When you reach the records below, output each one exactly.

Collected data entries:

◇ ◇ ◇ ◇

/-- **Joint eigenvector in the sector ground multiplet.** For Hermitian `A`, an `A`-invariant sector
`K ≠ ⊥` and a Hermitian `Q` commuting with `A` and preserving `K`, there is a UNIT vector `v ∈ K`
with `A v = (minEnergyOn A K) v` and `Q v = q v` for some real `q`: the sector ground multiplet
`sectorGroundSpace A K` is a non-trivial `Q`-invariant subspace, on which `Q` has an eigenvector.
(For Hubbard: `K` = `N`-particle sector, `Q = S^z`; this is why a certificate may drop monomials of
non-zero spin charge as well, `certsdp/1` §3.) Tasaki (2020) §2.2; Han 2020 §2.
[cite: Han2020Bootstrap, §2] -/
theorem exists_unit_joint_eigenvector_minEnergyOn {A Q : Matrix n n ℂ} (hA : A.IsHermitian)
    (K : Submodule ℂ (n → ℂ)) (hKA : ∀ v ∈ K, A *ᵥ v ∈ K) (hK : K ≠ ⊥) (hQ : Q.IsHermitian)
    (hQA : Q * A = A * Q) (hQK : ∀ v ∈ K, Q *ᵥ v ∈ K) :
    ∃ v ∈ K, star v ⬝ᵥ v = 1 ∧ A *ᵥ v = ((A.minEnergyOn K : ℝ) : ℂ) • v ∧
      ∃ q : ℝ, Q *ᵥ v = (q : ℂ) • v := by
  have hS : A.sectorGroundSpace K ≠ ⊥ := inf_eigenspace_minEnergyOn_ne_bot hA K hKA hK
  haveI : Nontrivial (A.sectorGroundSpace K) := Submodule.nontrivial_iff_ne_bot.mpr hS
  have hinv : ∀ v ∈ A.sectorGroundSpace K, Matrix.toLin' Q v ∈ A.sectorGroundSpace K :=
    fun v hv => by rw [Matrix.toLin'_apply]; exact mulVec_mem_sectorGroundSpace K hQA hQK hv
  obtain ⟨μ, hμ⟩ := Module.End.exists_eigenvalue ((Matrix.toLin' Q).restrict hinv)
  obtain ⟨w, hw⟩ := hμ.exists_hasEigenvector
  have hw0 : (w : n → ℂ) ≠ 0 := fun h => hw.2 (Submodule.coe_eq_zero.mp h)
  have hQw : Q *ᵥ (w : n → ℂ) = μ • (w : n → ℂ) := by
    have h := congrArg Subtype.val hw.apply_eq_smul
    rw [LinearMap.coe_restrict_apply, Matrix.toLin'_apply, Submodule.coe_smul] at h
    exact h
  obtain ⟨hwK, hwA⟩ := (mem_sectorGroundSpace_iff A K _).mp w.2
  obtain ⟨c, -, -, hc1⟩ := EigenvalueContinuation.exists_normalize hw0
  obtain ⟨q, hq⟩ := hQ.exists_real_mulVec_eq_smul hQw hw0
  refine ⟨(c : ℂ) • (w : n → ℂ), K.smul_mem _ hwK, hc1, ?_, q, ?_⟩
  · rw [mulVec_smul, hwA, smul_comm]
  · rw [mulVec_smul, hq, smul_comm]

◇ ◇ ◇ ◇

*Response to this exercise*
/-- **Joint eigenvector in the sector ground multiplet.** For Hermitian `A`, an `A`-invariant sector
`K ≠ ⊥` and a Hermitian `Q` commuting with `A` and preserving `K`, there is a UNIT vector `v ∈ K`
with `A v = (minEnergyOn A K) v` and `Q v = q v` for some real `q`: the sector ground multiplet
`sectorGroundSpace A K` is a non-trivial `Q`-invariant subspace, on which `Q` has an eigenvector.
(For Hubbard: `K` = `N`-particle sector, `Q = S^z`; this is why a certificate may drop monomials of
non-zero spin charge as well, `certsdp/1` §3.) Tasaki (2020) §2.2; Han 2020 §2.
[cite: Han2020Bootstrap, §2] -/
theorem exists_unit_joint_eigenvector_minEnergyOn {A Q : Matrix n n ℂ} (hA : A.IsHermitian)
    (K : Submodule ℂ (n → ℂ)) (hKA : ∀ v ∈ K, A *ᵥ v ∈ K) (hK : K ≠ ⊥) (hQ : Q.IsHermitian)
    (hQA : Q * A = A * Q) (hQK : ∀ v ∈ K, Q *ᵥ v ∈ K) :
    ∃ v ∈ K, star v ⬝ᵥ v = 1 ∧ A *ᵥ v = ((A.minEnergyOn K : ℝ) : ℂ) • v ∧
      ∃ q : ℝ, Q *ᵥ v = (q : ℂ) • v := by
  have hS : A.sectorGroundSpace K ≠ ⊥ := inf_eigenspace_minEnergyOn_ne_bot hA K hKA hK
  haveI : Nontrivial (A.sectorGroundSpace K) := Submodule.nontrivial_iff_ne_bot.mpr hS
  have hinv : ∀ v ∈ A.sectorGroundSpace K, Matrix.toLin' Q v ∈ A.sectorGroundSpace K :=
    fun v hv => by rw [Matrix.toLin'_apply]; exact mulVec_mem_sectorGroundSpace K hQA hQK hv
  obtain ⟨μ, hμ⟩ := Module.End.exists_eigenvalue ((Matrix.toLin' Q).restrict hinv)
  obtain ⟨w, hw⟩ := hμ.exists_hasEigenvector
  have hw0 : (w : n → ℂ) ≠ 0 := fun h => hw.2 (Submodule.coe_eq_zero.mp h)
  have hQw : Q *ᵥ (w : n → ℂ) = μ • (w : n → ℂ) := by
    have h := congrArg Subtype.val hw.apply_eq_smul
    rw [LinearMap.coe_restrict_apply, Matrix.toLin'_apply, Submodule.coe_smul] at h
    exact h
  obtain ⟨hwK, hwA⟩ := (mem_sectorGroundSpace_iff A K _).mp w.2
  obtain ⟨c, -, -, hc1⟩ := EigenvalueContinuation.exists_normalize hw0
  obtain ⟨q, hq⟩ := hQ.exists_real_mulVec_eq_smul hQw hw0
  refine ⟨(c : ℂ) • (w : n → ℂ), K.smul_mem _ hwK, hc1, ?_, q, ?_⟩
  · rw [mulVec_smul, hwA, smul_comm]
  · rw [mulVec_smul, hq, smul_comm]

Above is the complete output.